Reproduce the records below in their entirety, character for character.
(Records for the exercise begins)
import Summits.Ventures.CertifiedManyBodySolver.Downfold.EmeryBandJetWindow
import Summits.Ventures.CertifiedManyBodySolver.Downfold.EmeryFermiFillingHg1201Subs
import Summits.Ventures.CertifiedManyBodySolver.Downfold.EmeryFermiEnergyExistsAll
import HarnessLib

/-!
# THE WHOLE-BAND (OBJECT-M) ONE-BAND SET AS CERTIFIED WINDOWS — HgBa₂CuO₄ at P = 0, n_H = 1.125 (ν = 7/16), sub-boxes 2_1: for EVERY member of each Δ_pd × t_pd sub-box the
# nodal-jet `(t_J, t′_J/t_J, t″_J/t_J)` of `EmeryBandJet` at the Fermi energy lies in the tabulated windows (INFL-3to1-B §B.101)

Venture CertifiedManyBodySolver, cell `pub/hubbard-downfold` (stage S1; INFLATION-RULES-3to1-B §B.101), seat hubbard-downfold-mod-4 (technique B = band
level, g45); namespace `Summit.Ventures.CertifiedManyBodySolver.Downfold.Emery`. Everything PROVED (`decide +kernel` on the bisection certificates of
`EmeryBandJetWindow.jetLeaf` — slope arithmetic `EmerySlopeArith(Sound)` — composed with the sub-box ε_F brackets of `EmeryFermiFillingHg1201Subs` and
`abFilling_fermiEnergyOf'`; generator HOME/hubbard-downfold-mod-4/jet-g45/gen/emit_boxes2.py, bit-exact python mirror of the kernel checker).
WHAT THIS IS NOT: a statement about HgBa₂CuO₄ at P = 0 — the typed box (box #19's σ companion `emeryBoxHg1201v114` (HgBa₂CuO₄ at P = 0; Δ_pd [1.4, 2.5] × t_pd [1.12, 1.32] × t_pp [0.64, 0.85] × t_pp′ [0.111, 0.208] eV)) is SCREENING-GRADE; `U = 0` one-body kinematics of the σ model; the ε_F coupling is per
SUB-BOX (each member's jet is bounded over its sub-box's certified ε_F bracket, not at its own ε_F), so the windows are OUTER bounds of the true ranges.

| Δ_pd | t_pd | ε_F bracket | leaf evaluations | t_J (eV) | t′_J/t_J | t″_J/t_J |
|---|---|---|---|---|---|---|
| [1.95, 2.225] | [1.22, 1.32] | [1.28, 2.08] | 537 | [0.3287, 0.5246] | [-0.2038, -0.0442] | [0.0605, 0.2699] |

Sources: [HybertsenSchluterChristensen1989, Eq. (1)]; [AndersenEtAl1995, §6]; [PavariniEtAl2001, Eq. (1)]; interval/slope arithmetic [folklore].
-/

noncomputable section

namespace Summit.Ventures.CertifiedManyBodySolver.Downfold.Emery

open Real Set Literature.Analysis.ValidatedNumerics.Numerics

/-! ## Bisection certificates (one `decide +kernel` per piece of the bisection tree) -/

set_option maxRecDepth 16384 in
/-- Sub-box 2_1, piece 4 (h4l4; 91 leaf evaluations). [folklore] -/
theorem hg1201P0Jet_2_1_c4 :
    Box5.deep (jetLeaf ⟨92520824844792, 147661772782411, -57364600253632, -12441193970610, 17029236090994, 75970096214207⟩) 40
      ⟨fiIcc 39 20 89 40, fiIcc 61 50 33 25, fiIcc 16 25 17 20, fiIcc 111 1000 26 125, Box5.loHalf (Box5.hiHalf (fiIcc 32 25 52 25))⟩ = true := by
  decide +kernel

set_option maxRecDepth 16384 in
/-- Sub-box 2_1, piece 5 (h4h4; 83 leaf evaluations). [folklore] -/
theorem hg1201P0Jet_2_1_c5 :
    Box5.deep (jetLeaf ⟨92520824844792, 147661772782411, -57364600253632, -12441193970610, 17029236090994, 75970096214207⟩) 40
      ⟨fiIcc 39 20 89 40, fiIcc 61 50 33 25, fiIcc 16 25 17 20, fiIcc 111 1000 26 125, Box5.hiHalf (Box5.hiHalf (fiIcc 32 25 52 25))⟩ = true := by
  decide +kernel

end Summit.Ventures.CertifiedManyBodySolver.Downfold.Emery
(Records for the exercise ends)
> Exercise result
import Summits.Ventures.CertifiedManyBodySolver.Downfold.EmeryBandJetWindow
import Summits.Ventures.CertifiedManyBodySolver.Downfold.EmeryFermiFillingHg1201Subs
import Summits.Ventures.CertifiedManyBodySolver.Downfold.EmeryFermiEnergyExistsAll
import HarnessLib

/-!
# THE WHOLE-BAND (OBJECT-M) ONE-BAND SET AS CERTIFIED WINDOWS — HgBa₂CuO₄ at P = 0, n_H = 1.125 (ν = 7/16), sub-boxes 2_1: for EVERY member of each Δ_pd × t_pd sub-box the
# nodal-jet `(t_J, t′_J/t_J, t″_J/t_J)` of `EmeryBandJet` at the Fermi energy lies in the tabulated windows (INFL-3to1-B §B.101)

Venture CertifiedManyBodySolver, cell `pub/hubbard-downfold` (stage S1; INFLATION-RULES-3to1-B §B.101), seat hubbard-downfold-mod-4 (technique B = band
level, g45); namespace `Summit.Ventures.CertifiedManyBodySolver.Downfold.Emery`. Everything PROVED (`decide +kernel` on the bisection certificates of
`EmeryBandJetWindow.jetLeaf` — slope arithmetic `EmerySlopeArith(Sound)` — composed with the sub-box ε_F brackets of `EmeryFermiFillingHg1201Subs` and
`abFilling_fermiEnergyOf'`; generator HOME/hubbard-downfold-mod-4/jet-g45/gen/emit_boxes2.py, bit-exact python mirror of the kernel checker).
WHAT THIS IS NOT: a statement about HgBa₂CuO₄ at P = 0 — the typed box (box #19's σ companion `emeryBoxHg1201v114` (HgBa₂CuO₄ at P = 0; Δ_pd [1.4, 2.5] × t_pd [1.12, 1.32] × t_pp [0.64, 0.85] × t_pp′ [0.111, 0.208] eV)) is SCREENING-GRADE; `U = 0` one-body kinematics of the σ model; the ε_F coupling is per
SUB-BOX (each member's jet is bounded over its sub-box's certified ε_F bracket, not at its own ε_F), so the windows are OUTER bounds of the true ranges.

| Δ_pd | t_pd | ε_F bracket | leaf evaluations | t_J (eV) | t′_J/t_J | t″_J/t_J |
|---|---|---|---|---|---|---|
| [1.95, 2.225] | [1.22, 1.32] | [1.28, 2.08] | 537 | [0.3287, 0.5246] | [-0.2038, -0.0442] | [0.0605, 0.2699] |

Sources: [HybertsenSchluterChristensen1989, Eq. (1)]; [AndersenEtAl1995, §6]; [PavariniEtAl2001, Eq. (1)]; interval/slope arithmetic [folklore].
-/

noncomputable section

namespace Summit.Ventures.CertifiedManyBodySolver.Downfold.Emery

open Real Set Literature.Analysis.ValidatedNumerics.Numerics

/-! ## Bisection certificates (one `decide +kernel` per piece of the bisection tree) -/

set_option maxRecDepth 16384 in
/-- Sub-box 2_1, piece 4 (h4l4; 91 leaf evaluations). [folklore] -/
theorem hg1201P0Jet_2_1_c4 :
    Box5.deep (jetLeaf ⟨92520824844792, 147661772782411, -57364600253632, -12441193970610, 17029236090994, 75970096214207⟩) 40
      ⟨fiIcc 39 20 89 40, fiIcc 61 50 33 25, fiIcc 16 25 17 20, fiIcc 111 1000 26 125, Box5.loHalf (Box5.hiHalf (fiIcc 32 25 52 25))⟩ = true := by
  decide +kernel

set_option maxRecDepth 16384 in
/-- Sub-box 2_1, piece 5 (h4h4; 83 leaf evaluations). [folklore] -/
theorem hg1201P0Jet_2_1_c5 :
    Box5.deep (jetLeaf ⟨92520824844792, 147661772782411, -57364600253632, -12441193970610, 17029236090994, 75970096214207⟩) 40
      ⟨fiIcc 39 20 89 40, fiIcc 61 50 33 25, fiIcc 16 25 17 20, fiIcc 111 1000 26 125, Box5.hiHalf (Box5.hiHalf (fiIcc 32 25 52 25))⟩ = true := by
  decide +kernel

end Summit.Ventures.CertifiedManyBodySolver.Downfold.Emery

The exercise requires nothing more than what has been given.